TABLE I. FRAME PER SECOND COMPARISON
Resolution Frame Per Second (FPS)
320 x 240 15 – 18
480 x 360 12 – 15
640 x 480 9 – 11
800 x 600 6 – 8
The number of iteration for Active Shape Model process to get the best point location not depends on the image size itself. From several testing, it is known that the size from the input image does not have a significant impact with the number of iteration. It is because of the effect of subsampling that used in the face tracking process.
For the example, the number of iteration from image with 640x480 resolution is not too differ than image with 480x360 resolution. Table 2 shows the effect of resolution to the numbers of iteration.
TABLE II. NUMBER OF ITERATION COMPARISON.

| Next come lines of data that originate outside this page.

/-- **Interpolation between two Hölder exponents at scale `δ`.** If `g` is `r`-Hölder with
(extended) constant `[g]_r` and has oscillation at most `B`, then for `r' ≤ r` and every scale
`δ > 0`, `[g]_{r'} ≤ [g]_r δ^{r-r'} + B δ^{-r'}`: increments over distances `≤ δ` are bounded by
`[g]_r d^r ≤ [g]_r δ^{r-r'} d^{r'}`, the others by `B ≤ B δ^{-r'} d^{r'}` (Gilbarg–Trudinger 2001,
(6.8)–(6.9); BDSV App. A (A.1)). [folklore] -/
theorem eHolderNorm_le_of_eHolderNorm_of_edist_le {g : X → Y} {B : ℝ≥0∞}
    (hB : ∀ x y, edist (g x) (g y) ≤ B) {r r' : ℝ≥0} (hr : r' ≤ r) {δ : ℝ≥0} (hδ : 0 < δ) :
    eHolderNorm r' g ≤
      eHolderNorm r g * (δ : ℝ≥0∞) ^ ((r : ℝ) - r') + B * (δ : ℝ≥0∞)⁻¹ ^ (r' : ℝ) := by
  refine eHolderNorm_le_of_forall_edist_le fun x y => ?_
  have hr0 : (0 : ℝ) ≤ r' := r'.2
  have hrr : (0 : ℝ) ≤ r - r' := by
    have : (r' : ℝ) ≤ r := by exact_mod_cast hr
    linarith
  have hδ0 : (δ : ℝ≥0∞) ≠ 0 := by exact_mod_cast hδ.ne'
  have hδt : (δ : ℝ≥0∞) ≠ ⊤ := ENNReal.coe_ne_top
  set e := edist x y with he
  rcases le_or_gt e δ with hle | hgt
  · -- small increments: the `r`-Hölder bound
    calc edist (g x) (g y) ≤ eHolderNorm r g * e ^ (r : ℝ) := edist_le_eHolderNorm_mul_rpow r g x y
      _ = eHolderNorm r g * (e ^ ((r : ℝ) - r') * e ^ (r' : ℝ)) := by
          rw [← ENNReal.rpow_add_of_nonneg _ _ hrr hr0, sub_add_cancel]
      _ ≤ eHolderNorm r g * ((δ : ℝ≥0∞) ^ ((r : ℝ) - r') * e ^ (r' : ℝ)) := by
          gcongr
      _ ≤ (eHolderNorm r g * (δ : ℝ≥0∞) ^ ((r : ℝ) - r') + B * (δ : ℝ≥0∞)⁻¹ ^ (r' : ℝ)) *
            e ^ (r' : ℝ) := by
          rw [← mul_assoc]
          gcongr
          exact le_self_add
  · -- large increments: the oscillation bound
    have hone : (δ : ℝ≥0∞)⁻¹ ^ (r' : ℝ) * (δ : ℝ≥0∞) ^ (r' : ℝ) = 1 := by
      rw [← ENNReal.mul_rpow_of_nonneg _ _ hr0, ENNReal.inv_mul_cancel hδ0 hδt, ENNReal.one_rpow]
    calc edist (g x) (g y) ≤ B := hB x y
      _ = B * ((δ : ℝ≥0∞)⁻¹ ^ (r' : ℝ) * (δ : ℝ≥0∞) ^ (r' : ℝ)) := by rw [hone, mul_one]
      _ ≤ B * ((δ : ℝ≥0∞)⁻¹ ^ (r' : ℝ) * e ^ (r' : ℝ)) := by
          gcongr
      _ = B * (δ : ℝ≥0∞)⁻¹ ^ (r' : ℝ) * e ^ (r' : ℝ) := by ring
      _ ≤ (eHolderNorm r g * (δ : ℝ≥0∞) ^ ((r : ℝ) - r') + B * (δ : ℝ≥0∞)⁻¹ ^ (r' : ℝ)) *
            e ^ (r' : ℝ) := by
          gcongr
          exact le_add_self

end TwoExponents


section Landau

variable {E' Y : Type*} [NormedAddCommGroup E'] [NormedSpace ℝ E'] [NormedAddCommGroup Y]
  [NormedSpace ℝ Y]

/-- Pointwise **Landau inequality with a Hölder modulus**: if `f` is differentiable, `‖f‖ ≤ M`
everywhere and `Df` is `r`-Hölder with constant `H`, then `‖Df(x)‖ ≤ 2M/h + H hʳ` for every
`h > 0` (the mean value inequality applied to `y ↦ f y - Df(x) y` on the ball `B(x, h)` gives
`‖f(x+u) - f(x) - Df(x)u‖ ≤ H hʳ ‖u‖` for `‖u‖ = h`; Gilbarg–Trudinger (6.8)–(6.9), BDSV (A.1)
for `s = 1`). The `C²` version with `‖D²f‖_∞` is `norm_fderiv_le_landau` of
`HolderInterpolationLandau.lean`. [folklore] -/
theorem norm_fderiv_le_landau_of_holderWith {f : E' → Y} (hf : Differentiable ℝ f) {M : ℝ}
    (hM : ∀ x, ‖f x‖ ≤ M)
    {H r : ℝ≥0} (hH : HolderWith H r (fderiv ℝ f)) {h : ℝ} (hh : 0 < h) (x : E') :
    ‖fderiv ℝ f x‖ ≤ 2 * M / h + H * h ^ (r : ℝ) := by
  have hM0 : 0 ≤ M := (norm_nonneg _).trans (hM x)
  have hK0 : 0 ≤ 2 * M / h + H * h ^ (r : ℝ) := by positivity
  have hmain : ∀ u : E', ‖u‖ = h → ‖fderiv ℝ f x u‖ ≤ 2 * M + H * h ^ (r : ℝ) * h := by
    intro u hu
    set g : E' → Y := fun y => f y - fderiv ℝ f x y with hg
    have hgd : ∀ y ∈ Metric.closedBall x h, DifferentiableAt ℝ g y := fun y _ =>
      (hf y).sub ((fderiv ℝ f x).differentiableAt)
    have hgb : ∀ y ∈ Metric.closedBall x h, ‖fderiv ℝ g y‖ ≤ H * h ^ (r : ℝ) := by
      intro y hy
      have hDg : fderiv ℝ g y = fderiv ℝ f y - fderiv ℝ f x := by
        rw [hg, fderiv_fun_sub (hf y) (fderiv ℝ f x).differentiableAt, ContinuousLinearMap.fderiv]
      rw [hDg, ← dist_eq_norm]
      exact hH.dist_le_of_le (Metric.mem_closedBall.1 hy)
    have hxs : x ∈ Metric.closedBall x h := Metric.mem_closedBall_self hh.le
    have hus : x + u ∈ Metric.closedBall x h := by
      rw [Metric.mem_closedBall, dist_eq_norm, add_sub_cancel_left, hu]
    have hmv := (convex_closedBall x h).norm_image_sub_le_of_norm_fderiv_le hgd hgb hxs hus
    have hid : g (x + u) - g x = f (x + u) - f x - fderiv ℝ f x u := by
      simp only [hg, map_add]
      abel
    rw [hid, add_sub_cancel_left, hu] at hmv
    calc ‖fderiv ℝ f x u‖ = ‖(f (x + u) - f x) - (f (x + u) - f x - fderiv ℝ f x u)‖ := by
          congr 1; abel
      _ ≤ ‖f (x + u) - f x‖ + ‖f (x + u) - f x - fderiv ℝ f x u‖ := norm_sub_le _ _
      _ ≤ (‖f (x + u)‖ + ‖f x‖) + H * h ^ (r : ℝ) * h := add_le_add (norm_sub_le _ _) hmv
      _ ≤ (M + M) + H * h ^ (r : ℝ) * h := by gcongr <;> exact hM _
      _ = 2 * M + H * h ^ (r : ℝ) * h := by ring
  refine ContinuousLinearMap.opNorm_le_bound _ hK0 fun v => ?_
  rcases eq_or_ne v 0 with rfl | hv
  · simp
  have hv0 : 0 < ‖v‖ := norm_pos_iff.2 hv
  set u : E' := (h / ‖v‖) • v with hu
  have hun : ‖u‖ = h := by
    rw [hu, norm_smul, Real.norm_of_nonneg (by positivity), div_mul_cancel₀ _ hv0.ne']
  have hvu : v = (‖v‖ / h) • u := by
    rw [hu, smul_smul, div_mul_div_cancel₀ hh.ne', div_self hv0.ne', one_smul]
  have h1 := hmain u hun
  calc ‖fderiv ℝ f x v‖ = ‖v‖ / h * ‖fderiv ℝ f x u‖ := by
        conv_lhs => rw [hvu]
        rw [map_smul, norm_smul, Real.norm_of_nonneg (by positivity)]
    _ ≤ ‖v‖ / h * (2 * M + H * h ^ (r : ℝ) * h) := by gcongr
    _ = (2 * M / h + H * h ^ (r : ℝ)) * ‖v‖ := by
        field_simp

/-- **Landau's inequality** for the extended sup norm of the derivative at scale `h > 0`:
`‖Df‖_∞ ≤ (2/h) ‖f‖_∞ + hʳ [Df]_r` for a differentiable `f` (all quantities extended; the cases
`‖f‖_∞ = ∞` or `[Df]_r = ∞` are trivial). [folklore] -/
theorem eSupNorm_fderiv_le_landau_eHolderNorm {f : E' → Y} (hf : Differentiable ℝ f) (r : ℝ≥0)
    {h : ℝ} (hh : 0 < h) :
    eSupNorm (fderiv ℝ f) ≤
      ENNReal.ofReal (2 / h) * eSupNorm f + ENNReal.ofReal (h ^ (r : ℝ)) * eHolderNorm r (fderiv ℝ f) := by
  by_cases hM : eSupNorm f = ⊤
  · have h2 : ENNReal.ofReal (2 / h) ≠ 0 := by
      rw [Ne, ENNReal.ofReal_eq_zero, not_le]; positivity
    rw [hM, ENNReal.mul_top h2, top_add]
    exact le_top
  by_cases hHt : eHolderNorm r (fderiv ℝ f) = ⊤
  · have h2 : ENNReal.ofReal (h ^ (r : ℝ)) ≠ 0 := by
      rw [Ne, ENNReal.ofReal_eq_zero, not_le]; positivity
    rw [hHt, ENNReal.mul_top h2, add_top]
    exact le_top
  have hmem : MemHolder r (fderiv ℝ f) := eHolderNorm_ne_top.1 hHt
  have hH : HolderWith (nnHolderNorm r (fderiv ℝ f)) r (fderiv ℝ f) := hmem.holderWith
  have hMx : ∀ x, ‖f x‖ ≤ (eSupNorm f).toReal := fun x => by
    rw [← ENNReal.ofReal_le_iff_le_toReal hM, ofReal_norm]
    exact enorm_le_eSupNorm f x
  refine iSup_le fun x => ?_
  have hx := norm_fderiv_le_landau_of_holderWith hf hMx hH hh x
  have hM0 : 0 ≤ (eSupNorm f).toReal := ENNReal.toReal_nonneg
  calc ‖fderiv ℝ f x‖ₑ = ENNReal.ofReal ‖fderiv ℝ f x‖ := (ofReal_norm _).symm
    _ ≤ ENNReal.ofReal (2 * (eSupNorm f).toReal / h + nnHolderNorm r (fderiv ℝ f) * h ^ (r : ℝ)) :=
        ENNReal.ofReal_le_ofReal hx
    _ = ENNReal.ofReal (2 / h) * eSupNorm f +
          ENNReal.ofReal (h ^ (r : ℝ)) * eHolderNorm r (fderiv ℝ f) := by
        rw [ENNReal.ofReal_add (by positivity) (by positivity),
          show 2 * (eSupNorm f).toReal / h = 2 / h * (eSupNorm f).toReal by ring,
          ENNReal.ofReal_mul (by positivity), ENNReal.ofReal_toReal hM, mul_comm (nnHolderNorm r _ : ℝ),
          ENNReal.ofReal_mul (by positivity), ENNReal.ofReal_coe_nnreal,
          hmem.coe_nnHolderNorm_eq_eHolderNorm]

end Landau

section Shift

variable {E' Y : Type*} [NormedAddCommGroup E'] [NormedSpace ℝ E'] [NormedAddCommGroup Y]
  [NormedSpace ℝ Y]

/-- `‖Dʲ⁺¹f‖_∞ = ‖Dʲ(Df)‖_∞` (Mathlib `norm_iteratedFDeriv_fderiv`). [folklore] -/
theorem eSupNorm_iteratedFDeriv_succ_eq_fderiv (j : ℕ) (f : E' → Y) :
    eSupNorm (iteratedFDeriv ℝ (j + 1) f) = eSupNorm (iteratedFDeriv ℝ j (fderiv ℝ f)) := by
  simp only [eSupNorm, ← ofReal_norm, norm_iteratedFDeriv_fderiv]

/-- `[Dᵏ⁺¹f]_r = [Dᵏ(Df)]_r` (the two differ by a linear isometry,
`iteratedFDeriv_succ_eq_comp_right`). [folklore] -/
theorem eHolderNorm_iteratedFDeriv_succ_eq_fderiv (k : ℕ) (r : ℝ≥0) (f : E' → Y) :
    eHolderNorm r (iteratedFDeriv ℝ (k + 1) f) = eHolderNorm r (iteratedFDeriv ℝ k (fderiv ℝ f)) := by
  refine eHolderNorm_congr_edist r fun x y => ?_
  rw [iteratedFDeriv_succ_eq_comp_right, iteratedFDeriv_succ_eq_comp_right]
  exact (LinearIsometryEquiv.isometry _).edist_eq _ _

/-- The shift of the weighted sums: `∑_{j ≤ k+1} εʲ ‖Dʲf‖_∞ = ‖f‖_∞ + ε ∑_{j ≤ k} εʲ ‖Dʲ(Df)‖_∞`
(`ε ≥ 0`). [folklore] -/
theorem sum_eSupNorm_iteratedFDeriv_succ {ε : ℝ} (hε : 0 ≤ ε) (k : ℕ) (f : E' → Y) :
    ∑ j ∈ Finset.range (k + 1 + 1), ENNReal.ofReal (ε ^ j) * eSupNorm (iteratedFDeriv ℝ j f) =
      eSupNorm f + ENNReal.ofReal ε *
        ∑ j ∈ Finset.range (k + 1), ENNReal.ofReal (ε ^ j) * eSupNorm (iteratedFDeriv ℝ j (fderiv ℝ f)) := by
  rw [Finset.sum_range_succ' _ (k + 1), pow_zero, ENNReal.ofReal_one, one_mul,
    eSupNorm_iteratedFDeriv_zero, add_comm, Finset.mul_sum]
  congr 1
  refine Finset.sum_congr rfl fun j _ => ?_
  rw [eSupNorm_iteratedFDeriv_succ_eq_fderiv, pow_succ, ENNReal.ofReal_mul (pow_nonneg hε j)]
  ring

/-- `Df` is Lipschitz with constant `‖D²f‖_∞` for a `C²` map: `[Df]_1 ≤ ‖D²f‖_∞`. [folklore] -/
theorem eHolderNorm_one_fderiv_le (f : E' → Y) (hf : ContDiff ℝ 2 f) :
    eHolderNorm 1 (fderiv ℝ f) ≤ eSupNorm (iteratedFDeriv ℝ 2 f) := by
  by_cases hT : eSupNorm (iteratedFDeriv ℝ 2 f) = ⊤
  · rw [hT]; exact le_top
  have hd : Differentiable ℝ (fderiv ℝ f) :=
    (hf.fderiv_right (m := 1) (by norm_num)).differentiable (by simp)
  have hLip : LipschitzWith (eSupNorm (iteratedFDeriv ℝ 2 f)).toNNReal (fderiv ℝ f) := by
    refine lipschitzWith_of_nnnorm_fderiv_le hd fun x => ?_
    rw [← ENNReal.coe_le_coe, ENNReal.coe_toNNReal hT, ← enorm_eq_nnnorm, ← ofReal_norm,
      ← norm_iteratedFDeriv_one, norm_iteratedFDeriv_fderiv, ofReal_norm]
    exact enorm_le_eSupNorm _ x
  refine (hLip.holderWith.eHolderNorm_le).trans ?_
  rw [ENNReal.coe_toNNReal hT]

/-- `‖Dʲf‖_∞ ≤ ‖f‖_{C^{k,r}}` for `j ≤ k`. [folklore] -/
theorem eSupNorm_iteratedFDeriv_le_eContDiffHolderNorm_of_le {j k : ℕ} (hj : j ≤ k) (r : ℝ≥0)
    (f : E' → Y) :
    eSupNorm (iteratedFDeriv ℝ j f) ≤ eContDiffHolderNorm k r f :=
  iSup_le fun x => enorm_iteratedFDeriv_le_eContDiffHolderNorm hj r f x

/-- Absorbing a half: `a ≤ b + a/2` with `a` finite gives `a ≤ 2b`. [folklore] -/
theorem ennreal_le_two_mul_of_le_add_half {a b : ℝ≥0∞} (ha : a ≠ ⊤) (h : a ≤ b + 2⁻¹ * a) :
    a ≤ 2 * b := by
  have h2 : 2⁻¹ * a = a / 2 := by rw [div_eq_mul_inv, mul_comm]
  rw [h2] at h
  have h3 : a / 2 ≤ b := by
    have := tsub_le_iff_right.2 h
    rwa [ENNReal.sub_half ha] at this
  calc a = 2 * (a / 2) := (ENNReal.mul_div_cancel (by norm_num) (by norm_num)).symm
    _ ≤ 2 * b := by gcongr

end Shift


section WeightedSum

variable {E' : Type u} [NormedAddCommGroup E'] [NormedSpace ℝ E']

Resolution Number of iteration
320 x 240 10-16
480 x 360 12-15
640 x 480 11-17
800 x 600 14-20
The accuracy of Active Shape Model depends on several factors, such as brightness, image sharpness, and noise. For brightness, it is known that the image brightness intensity will affect the accuracy of detection. The comparison between brightness intensity and active shape model result will be shown in figure 5.
Through testing, it is found out that the best brightness for this face detection is an average one. A high brightness or low brightness will decrease the accuracy of the face detection.
Figure 5. Face Detection in Several Types of Brightness.
The next testing will be involved with object in image. Often, there are several objects in the image that can block the face. With Active Shape Model algorithm then the face detection will have increased accuracy even if parts of the face is blocked by object. It should be remembered that the maximum face point feature that blocked by objects is ¼. The result of the face detection can be seen in figure 6.
Figure 6. Face Detection in Partly Blocked Face.
B. Head Pose Estimation Accuracy
The testing for the user’s head pose is using POSIT algorithm which resulted in rotation matrix and translation vector as the output. The result from POSIT algorithm is acceptable even though it is not precise since the feature face points detection with Active Shape Model is not constant. Therefore, the output for the user’s head pose is not precise.